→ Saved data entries

################

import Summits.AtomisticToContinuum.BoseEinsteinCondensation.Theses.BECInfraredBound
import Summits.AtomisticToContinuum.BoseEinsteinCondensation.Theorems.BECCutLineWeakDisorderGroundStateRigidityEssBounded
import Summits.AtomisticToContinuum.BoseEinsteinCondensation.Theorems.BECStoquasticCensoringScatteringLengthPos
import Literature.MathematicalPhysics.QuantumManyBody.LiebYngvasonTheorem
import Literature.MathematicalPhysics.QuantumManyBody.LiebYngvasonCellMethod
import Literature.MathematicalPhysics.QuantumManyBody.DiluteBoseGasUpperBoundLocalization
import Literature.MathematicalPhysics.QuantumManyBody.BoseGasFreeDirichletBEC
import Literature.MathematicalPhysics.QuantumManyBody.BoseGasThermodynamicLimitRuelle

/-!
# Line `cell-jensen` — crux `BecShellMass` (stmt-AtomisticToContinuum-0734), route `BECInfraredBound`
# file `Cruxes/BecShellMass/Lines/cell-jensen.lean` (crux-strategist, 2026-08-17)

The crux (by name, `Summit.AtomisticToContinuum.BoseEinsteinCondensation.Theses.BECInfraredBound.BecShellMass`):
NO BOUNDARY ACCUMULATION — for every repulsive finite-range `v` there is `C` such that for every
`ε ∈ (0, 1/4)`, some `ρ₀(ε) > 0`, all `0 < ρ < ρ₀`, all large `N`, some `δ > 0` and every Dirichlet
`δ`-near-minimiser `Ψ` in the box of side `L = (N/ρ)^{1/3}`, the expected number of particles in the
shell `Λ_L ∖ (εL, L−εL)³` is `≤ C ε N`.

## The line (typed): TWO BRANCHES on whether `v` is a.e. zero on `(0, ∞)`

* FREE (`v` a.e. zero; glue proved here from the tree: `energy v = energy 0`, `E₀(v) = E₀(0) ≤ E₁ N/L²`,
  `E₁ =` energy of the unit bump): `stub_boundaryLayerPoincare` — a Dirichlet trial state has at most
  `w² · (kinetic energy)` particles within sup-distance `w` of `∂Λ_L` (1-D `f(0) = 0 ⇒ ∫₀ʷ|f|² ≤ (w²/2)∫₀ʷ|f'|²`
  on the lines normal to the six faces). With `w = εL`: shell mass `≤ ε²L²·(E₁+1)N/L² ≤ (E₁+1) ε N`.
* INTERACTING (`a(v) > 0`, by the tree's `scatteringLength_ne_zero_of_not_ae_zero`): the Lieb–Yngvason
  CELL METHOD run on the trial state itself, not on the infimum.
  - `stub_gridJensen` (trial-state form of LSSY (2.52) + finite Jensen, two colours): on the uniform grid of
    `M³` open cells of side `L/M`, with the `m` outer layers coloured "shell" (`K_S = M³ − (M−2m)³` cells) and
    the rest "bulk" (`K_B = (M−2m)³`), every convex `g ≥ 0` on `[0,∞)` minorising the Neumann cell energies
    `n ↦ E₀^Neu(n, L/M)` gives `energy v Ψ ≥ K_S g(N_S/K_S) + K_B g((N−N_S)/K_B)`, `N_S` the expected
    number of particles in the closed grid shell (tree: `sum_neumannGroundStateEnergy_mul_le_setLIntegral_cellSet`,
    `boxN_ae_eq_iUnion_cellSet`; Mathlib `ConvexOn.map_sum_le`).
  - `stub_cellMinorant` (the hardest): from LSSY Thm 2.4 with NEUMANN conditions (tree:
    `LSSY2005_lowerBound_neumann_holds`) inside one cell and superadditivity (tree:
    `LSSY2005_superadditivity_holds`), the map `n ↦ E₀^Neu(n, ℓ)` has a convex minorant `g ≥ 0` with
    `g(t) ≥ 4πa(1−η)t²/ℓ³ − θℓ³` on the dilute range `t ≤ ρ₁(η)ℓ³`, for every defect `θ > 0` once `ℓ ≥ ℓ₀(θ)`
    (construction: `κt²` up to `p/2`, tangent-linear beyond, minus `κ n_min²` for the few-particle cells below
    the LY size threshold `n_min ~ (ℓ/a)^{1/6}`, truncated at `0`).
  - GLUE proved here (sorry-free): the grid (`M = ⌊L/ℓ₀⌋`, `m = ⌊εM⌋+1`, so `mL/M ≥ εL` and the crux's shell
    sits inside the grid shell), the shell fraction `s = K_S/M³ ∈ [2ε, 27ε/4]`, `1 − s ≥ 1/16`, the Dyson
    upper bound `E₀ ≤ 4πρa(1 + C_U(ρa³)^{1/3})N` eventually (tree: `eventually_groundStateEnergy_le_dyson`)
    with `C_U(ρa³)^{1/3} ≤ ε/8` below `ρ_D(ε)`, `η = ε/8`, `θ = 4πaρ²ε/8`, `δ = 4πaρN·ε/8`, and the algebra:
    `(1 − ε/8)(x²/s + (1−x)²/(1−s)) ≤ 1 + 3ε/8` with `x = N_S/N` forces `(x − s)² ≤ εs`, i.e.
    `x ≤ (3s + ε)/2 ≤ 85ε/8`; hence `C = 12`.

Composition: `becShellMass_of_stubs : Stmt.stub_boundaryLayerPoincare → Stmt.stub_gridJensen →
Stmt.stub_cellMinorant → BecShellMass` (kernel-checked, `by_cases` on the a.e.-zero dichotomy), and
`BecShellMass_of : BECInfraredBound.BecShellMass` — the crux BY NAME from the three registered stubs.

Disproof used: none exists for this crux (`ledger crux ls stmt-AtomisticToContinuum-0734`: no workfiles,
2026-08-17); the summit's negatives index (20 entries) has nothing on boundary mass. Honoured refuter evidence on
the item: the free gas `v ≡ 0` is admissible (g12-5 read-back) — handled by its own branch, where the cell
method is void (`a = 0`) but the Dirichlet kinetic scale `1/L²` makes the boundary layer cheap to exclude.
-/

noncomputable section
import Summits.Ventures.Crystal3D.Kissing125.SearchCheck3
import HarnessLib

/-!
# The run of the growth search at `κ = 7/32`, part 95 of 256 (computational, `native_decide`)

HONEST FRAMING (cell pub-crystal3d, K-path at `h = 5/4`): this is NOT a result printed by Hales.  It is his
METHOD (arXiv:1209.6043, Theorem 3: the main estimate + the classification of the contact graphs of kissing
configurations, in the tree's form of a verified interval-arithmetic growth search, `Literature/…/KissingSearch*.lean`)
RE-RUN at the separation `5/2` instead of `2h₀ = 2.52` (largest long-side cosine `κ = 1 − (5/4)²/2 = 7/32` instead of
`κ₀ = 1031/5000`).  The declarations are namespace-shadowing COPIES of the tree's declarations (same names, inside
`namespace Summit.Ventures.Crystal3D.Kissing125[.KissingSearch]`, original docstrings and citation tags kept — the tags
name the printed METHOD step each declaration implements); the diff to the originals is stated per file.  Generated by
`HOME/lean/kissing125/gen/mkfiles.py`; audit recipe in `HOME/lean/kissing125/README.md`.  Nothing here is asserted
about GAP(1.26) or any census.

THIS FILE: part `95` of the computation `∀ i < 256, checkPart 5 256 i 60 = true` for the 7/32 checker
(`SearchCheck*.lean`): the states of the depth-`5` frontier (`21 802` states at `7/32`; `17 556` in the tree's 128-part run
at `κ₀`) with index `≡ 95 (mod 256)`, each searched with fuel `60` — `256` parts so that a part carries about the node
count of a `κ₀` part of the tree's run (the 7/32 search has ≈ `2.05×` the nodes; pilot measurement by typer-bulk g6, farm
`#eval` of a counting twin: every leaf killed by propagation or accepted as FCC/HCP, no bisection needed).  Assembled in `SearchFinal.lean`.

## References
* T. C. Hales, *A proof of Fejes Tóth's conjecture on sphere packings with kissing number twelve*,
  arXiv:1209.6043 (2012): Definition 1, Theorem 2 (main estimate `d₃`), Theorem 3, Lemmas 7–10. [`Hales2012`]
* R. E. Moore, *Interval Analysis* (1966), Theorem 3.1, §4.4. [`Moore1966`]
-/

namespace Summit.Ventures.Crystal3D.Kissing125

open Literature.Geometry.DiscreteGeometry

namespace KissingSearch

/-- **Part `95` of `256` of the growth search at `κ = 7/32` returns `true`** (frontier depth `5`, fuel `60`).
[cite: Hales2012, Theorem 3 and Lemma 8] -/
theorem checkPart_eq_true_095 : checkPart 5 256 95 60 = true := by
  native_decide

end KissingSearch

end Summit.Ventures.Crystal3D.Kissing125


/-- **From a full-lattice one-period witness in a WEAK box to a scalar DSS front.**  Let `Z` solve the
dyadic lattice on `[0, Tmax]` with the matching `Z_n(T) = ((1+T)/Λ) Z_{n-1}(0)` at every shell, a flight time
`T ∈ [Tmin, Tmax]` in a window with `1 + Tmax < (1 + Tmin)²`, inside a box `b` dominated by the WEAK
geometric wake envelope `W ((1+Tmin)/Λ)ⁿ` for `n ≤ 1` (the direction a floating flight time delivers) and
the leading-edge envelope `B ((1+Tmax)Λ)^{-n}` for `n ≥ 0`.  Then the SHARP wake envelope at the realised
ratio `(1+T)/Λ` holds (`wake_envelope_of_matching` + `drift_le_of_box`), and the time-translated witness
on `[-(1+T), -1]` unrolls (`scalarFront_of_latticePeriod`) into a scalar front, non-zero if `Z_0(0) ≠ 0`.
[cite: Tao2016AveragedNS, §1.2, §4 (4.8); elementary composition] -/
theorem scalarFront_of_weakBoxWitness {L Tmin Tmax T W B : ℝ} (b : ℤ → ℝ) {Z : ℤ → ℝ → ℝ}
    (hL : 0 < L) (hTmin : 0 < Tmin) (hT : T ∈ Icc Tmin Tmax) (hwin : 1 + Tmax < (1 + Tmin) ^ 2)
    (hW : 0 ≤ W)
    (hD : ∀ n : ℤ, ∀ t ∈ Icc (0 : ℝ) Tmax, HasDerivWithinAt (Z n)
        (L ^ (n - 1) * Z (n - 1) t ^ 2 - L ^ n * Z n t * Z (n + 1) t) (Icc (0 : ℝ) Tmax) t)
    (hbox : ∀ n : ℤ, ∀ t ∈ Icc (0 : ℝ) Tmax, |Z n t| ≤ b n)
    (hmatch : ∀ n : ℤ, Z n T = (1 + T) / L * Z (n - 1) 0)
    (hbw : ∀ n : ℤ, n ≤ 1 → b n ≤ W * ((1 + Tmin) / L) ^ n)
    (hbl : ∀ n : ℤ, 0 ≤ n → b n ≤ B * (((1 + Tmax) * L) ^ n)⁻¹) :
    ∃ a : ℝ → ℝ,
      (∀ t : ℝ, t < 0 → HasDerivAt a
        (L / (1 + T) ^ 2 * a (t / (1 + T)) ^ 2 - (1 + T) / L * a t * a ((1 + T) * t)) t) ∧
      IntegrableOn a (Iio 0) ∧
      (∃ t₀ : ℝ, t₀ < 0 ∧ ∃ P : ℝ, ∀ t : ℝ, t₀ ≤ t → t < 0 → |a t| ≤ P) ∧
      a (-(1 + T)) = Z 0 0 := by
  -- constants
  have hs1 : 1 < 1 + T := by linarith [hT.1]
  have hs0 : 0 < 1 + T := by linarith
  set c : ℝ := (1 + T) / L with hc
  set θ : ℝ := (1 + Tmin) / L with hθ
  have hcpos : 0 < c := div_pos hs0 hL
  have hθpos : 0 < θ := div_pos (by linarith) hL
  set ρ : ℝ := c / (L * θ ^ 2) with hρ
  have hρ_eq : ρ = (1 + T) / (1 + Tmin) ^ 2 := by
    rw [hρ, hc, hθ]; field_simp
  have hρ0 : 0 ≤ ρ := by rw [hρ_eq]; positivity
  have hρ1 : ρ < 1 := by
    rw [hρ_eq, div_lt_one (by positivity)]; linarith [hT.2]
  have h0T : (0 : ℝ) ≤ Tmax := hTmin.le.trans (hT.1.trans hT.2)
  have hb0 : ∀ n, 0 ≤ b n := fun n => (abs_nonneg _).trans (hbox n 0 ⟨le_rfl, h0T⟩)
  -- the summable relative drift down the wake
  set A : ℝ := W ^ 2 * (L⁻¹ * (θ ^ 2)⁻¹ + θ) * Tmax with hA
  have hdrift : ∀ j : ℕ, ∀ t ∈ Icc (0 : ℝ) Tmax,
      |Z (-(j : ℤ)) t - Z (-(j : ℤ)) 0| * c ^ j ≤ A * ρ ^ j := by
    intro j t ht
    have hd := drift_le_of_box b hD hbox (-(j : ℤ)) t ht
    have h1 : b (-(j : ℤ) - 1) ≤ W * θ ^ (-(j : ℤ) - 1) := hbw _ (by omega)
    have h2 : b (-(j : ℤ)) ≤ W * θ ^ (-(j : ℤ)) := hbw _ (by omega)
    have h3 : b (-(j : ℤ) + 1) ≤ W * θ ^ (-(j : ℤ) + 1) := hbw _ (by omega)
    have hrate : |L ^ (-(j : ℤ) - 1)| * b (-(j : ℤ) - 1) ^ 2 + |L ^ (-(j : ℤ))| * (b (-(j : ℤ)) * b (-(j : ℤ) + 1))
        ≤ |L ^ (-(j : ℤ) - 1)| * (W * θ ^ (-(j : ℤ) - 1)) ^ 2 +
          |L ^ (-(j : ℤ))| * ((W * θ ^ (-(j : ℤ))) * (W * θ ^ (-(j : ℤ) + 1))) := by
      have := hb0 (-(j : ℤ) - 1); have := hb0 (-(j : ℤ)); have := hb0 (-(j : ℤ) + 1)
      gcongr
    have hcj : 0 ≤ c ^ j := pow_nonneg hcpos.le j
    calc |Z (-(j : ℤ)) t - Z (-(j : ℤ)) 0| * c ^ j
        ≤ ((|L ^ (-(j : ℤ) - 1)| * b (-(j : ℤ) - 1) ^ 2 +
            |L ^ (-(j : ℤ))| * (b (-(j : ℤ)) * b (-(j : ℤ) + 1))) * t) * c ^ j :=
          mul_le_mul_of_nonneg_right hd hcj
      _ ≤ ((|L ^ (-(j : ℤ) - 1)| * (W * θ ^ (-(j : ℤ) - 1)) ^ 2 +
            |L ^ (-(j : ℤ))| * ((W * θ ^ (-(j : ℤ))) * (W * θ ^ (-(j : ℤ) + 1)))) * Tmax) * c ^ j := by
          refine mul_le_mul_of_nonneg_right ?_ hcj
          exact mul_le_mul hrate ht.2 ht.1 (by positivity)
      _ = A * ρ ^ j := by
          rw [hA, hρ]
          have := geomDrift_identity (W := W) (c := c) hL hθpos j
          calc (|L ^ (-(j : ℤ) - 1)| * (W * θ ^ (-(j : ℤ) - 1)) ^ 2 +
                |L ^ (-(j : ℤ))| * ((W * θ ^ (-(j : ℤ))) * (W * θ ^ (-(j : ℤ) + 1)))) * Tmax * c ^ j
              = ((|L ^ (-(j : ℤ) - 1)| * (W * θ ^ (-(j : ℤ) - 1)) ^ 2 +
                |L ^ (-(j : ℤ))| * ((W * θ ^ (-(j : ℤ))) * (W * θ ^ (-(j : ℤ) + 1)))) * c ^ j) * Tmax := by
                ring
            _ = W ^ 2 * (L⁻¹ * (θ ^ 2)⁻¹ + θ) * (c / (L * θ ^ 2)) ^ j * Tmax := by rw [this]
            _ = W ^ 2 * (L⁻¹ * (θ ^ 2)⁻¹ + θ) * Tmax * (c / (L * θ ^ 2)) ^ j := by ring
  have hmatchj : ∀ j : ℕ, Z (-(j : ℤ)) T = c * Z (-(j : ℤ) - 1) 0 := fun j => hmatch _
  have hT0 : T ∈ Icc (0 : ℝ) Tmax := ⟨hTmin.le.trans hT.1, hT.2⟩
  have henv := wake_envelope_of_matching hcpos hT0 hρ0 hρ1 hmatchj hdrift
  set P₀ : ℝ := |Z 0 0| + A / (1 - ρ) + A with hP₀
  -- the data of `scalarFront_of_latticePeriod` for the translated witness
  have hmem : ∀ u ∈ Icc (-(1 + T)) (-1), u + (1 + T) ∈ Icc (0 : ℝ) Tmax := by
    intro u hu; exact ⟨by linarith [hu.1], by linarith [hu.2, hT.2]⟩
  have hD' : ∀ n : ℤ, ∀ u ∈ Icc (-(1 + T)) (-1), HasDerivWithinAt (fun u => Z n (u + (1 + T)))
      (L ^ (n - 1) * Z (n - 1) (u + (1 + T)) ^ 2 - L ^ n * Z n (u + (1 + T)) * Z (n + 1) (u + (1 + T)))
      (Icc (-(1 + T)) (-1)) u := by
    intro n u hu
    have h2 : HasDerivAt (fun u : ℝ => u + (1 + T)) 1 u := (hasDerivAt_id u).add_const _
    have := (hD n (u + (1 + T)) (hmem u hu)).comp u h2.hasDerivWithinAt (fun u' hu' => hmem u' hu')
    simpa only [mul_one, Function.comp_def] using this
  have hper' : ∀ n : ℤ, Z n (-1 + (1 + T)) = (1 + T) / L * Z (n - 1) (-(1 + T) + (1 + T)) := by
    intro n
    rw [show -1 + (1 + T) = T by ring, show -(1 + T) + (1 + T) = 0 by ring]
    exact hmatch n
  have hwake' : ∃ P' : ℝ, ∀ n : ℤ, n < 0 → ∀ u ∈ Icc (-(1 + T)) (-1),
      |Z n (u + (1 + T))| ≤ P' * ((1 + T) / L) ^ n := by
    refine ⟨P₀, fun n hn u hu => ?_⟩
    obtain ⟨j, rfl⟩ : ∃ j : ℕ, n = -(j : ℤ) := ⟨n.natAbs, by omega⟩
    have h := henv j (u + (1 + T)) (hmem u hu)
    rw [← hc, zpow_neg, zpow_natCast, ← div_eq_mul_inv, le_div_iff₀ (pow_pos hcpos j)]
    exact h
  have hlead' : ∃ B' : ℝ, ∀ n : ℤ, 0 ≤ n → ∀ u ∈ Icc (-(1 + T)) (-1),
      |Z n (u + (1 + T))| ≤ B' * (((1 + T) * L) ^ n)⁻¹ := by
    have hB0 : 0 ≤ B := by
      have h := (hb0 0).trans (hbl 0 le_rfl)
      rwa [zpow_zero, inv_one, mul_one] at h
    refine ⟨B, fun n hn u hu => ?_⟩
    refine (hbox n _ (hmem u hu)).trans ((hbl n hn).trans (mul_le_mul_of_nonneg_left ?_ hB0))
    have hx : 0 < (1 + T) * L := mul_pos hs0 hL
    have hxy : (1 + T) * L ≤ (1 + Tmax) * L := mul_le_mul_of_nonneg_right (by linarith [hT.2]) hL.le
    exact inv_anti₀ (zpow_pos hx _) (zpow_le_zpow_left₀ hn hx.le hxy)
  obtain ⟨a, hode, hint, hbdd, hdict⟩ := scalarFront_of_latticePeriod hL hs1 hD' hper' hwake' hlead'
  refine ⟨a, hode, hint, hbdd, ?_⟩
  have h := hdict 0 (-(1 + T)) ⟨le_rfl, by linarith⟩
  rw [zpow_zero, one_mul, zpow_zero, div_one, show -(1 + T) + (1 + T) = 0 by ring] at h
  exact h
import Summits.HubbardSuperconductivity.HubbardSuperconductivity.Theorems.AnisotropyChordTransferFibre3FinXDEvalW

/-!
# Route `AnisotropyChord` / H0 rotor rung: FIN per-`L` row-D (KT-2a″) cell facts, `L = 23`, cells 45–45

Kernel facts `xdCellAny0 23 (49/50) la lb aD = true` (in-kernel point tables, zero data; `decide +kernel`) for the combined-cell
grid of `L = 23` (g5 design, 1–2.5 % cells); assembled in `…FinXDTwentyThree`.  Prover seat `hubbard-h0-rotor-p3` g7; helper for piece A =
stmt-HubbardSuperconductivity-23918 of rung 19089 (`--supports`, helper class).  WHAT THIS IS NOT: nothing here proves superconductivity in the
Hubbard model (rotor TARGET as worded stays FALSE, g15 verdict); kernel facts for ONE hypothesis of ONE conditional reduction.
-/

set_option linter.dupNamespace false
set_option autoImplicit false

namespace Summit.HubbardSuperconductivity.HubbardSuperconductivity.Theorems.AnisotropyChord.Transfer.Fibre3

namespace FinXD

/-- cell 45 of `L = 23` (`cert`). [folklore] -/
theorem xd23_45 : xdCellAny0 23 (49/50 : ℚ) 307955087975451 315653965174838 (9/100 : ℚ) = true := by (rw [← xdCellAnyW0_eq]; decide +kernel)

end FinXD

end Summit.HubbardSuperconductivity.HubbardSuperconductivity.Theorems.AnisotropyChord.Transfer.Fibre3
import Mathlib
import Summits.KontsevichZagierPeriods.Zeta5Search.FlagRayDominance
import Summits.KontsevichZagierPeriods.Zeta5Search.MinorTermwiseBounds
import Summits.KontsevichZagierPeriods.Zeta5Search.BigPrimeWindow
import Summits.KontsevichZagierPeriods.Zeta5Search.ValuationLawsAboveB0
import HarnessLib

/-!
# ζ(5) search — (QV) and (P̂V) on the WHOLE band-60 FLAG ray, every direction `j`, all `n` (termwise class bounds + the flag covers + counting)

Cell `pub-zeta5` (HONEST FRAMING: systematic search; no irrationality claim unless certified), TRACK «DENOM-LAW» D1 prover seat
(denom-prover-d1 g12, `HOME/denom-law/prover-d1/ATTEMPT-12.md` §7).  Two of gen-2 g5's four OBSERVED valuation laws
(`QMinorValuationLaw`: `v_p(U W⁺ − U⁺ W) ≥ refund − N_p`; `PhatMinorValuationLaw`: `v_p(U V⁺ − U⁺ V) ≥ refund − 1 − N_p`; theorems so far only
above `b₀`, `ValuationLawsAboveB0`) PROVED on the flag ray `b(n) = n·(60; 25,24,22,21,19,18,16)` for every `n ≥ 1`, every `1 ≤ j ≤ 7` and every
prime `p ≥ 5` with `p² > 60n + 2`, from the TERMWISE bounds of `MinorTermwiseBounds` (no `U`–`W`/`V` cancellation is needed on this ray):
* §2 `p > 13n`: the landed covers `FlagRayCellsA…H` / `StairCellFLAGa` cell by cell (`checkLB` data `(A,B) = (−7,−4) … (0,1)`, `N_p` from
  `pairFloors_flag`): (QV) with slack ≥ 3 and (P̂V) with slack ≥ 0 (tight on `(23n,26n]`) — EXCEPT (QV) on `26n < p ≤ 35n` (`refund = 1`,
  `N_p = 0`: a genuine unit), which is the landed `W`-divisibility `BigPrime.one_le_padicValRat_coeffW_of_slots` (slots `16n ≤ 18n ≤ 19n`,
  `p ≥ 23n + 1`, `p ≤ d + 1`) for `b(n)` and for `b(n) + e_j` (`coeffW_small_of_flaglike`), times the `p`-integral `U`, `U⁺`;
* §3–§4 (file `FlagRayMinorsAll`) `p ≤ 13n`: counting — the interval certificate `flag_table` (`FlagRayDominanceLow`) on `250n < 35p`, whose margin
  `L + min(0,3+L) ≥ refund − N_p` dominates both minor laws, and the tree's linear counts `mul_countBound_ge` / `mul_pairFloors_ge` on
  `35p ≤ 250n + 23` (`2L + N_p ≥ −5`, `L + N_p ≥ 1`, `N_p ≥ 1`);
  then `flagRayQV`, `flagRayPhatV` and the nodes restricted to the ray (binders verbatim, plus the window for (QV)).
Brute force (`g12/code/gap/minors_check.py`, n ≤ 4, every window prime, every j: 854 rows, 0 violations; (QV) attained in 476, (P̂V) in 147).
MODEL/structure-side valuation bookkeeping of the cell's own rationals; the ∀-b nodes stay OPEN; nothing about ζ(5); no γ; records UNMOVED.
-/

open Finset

################

→ WHAT IS BEING ASKED
Some of the data mentions "hmatchj". Copy every line where it does.

→ EXERCISE OUTPUT
  have hmatchj : ∀ j : ℕ, Z (-(j : ℤ)) T = c * Z (-(j : ℤ) - 1) 0 := fun j => hmatch _
  have henv := wake_envelope_of_matching hcpos hT0 hρ0 hρ1 hmatchj hdrift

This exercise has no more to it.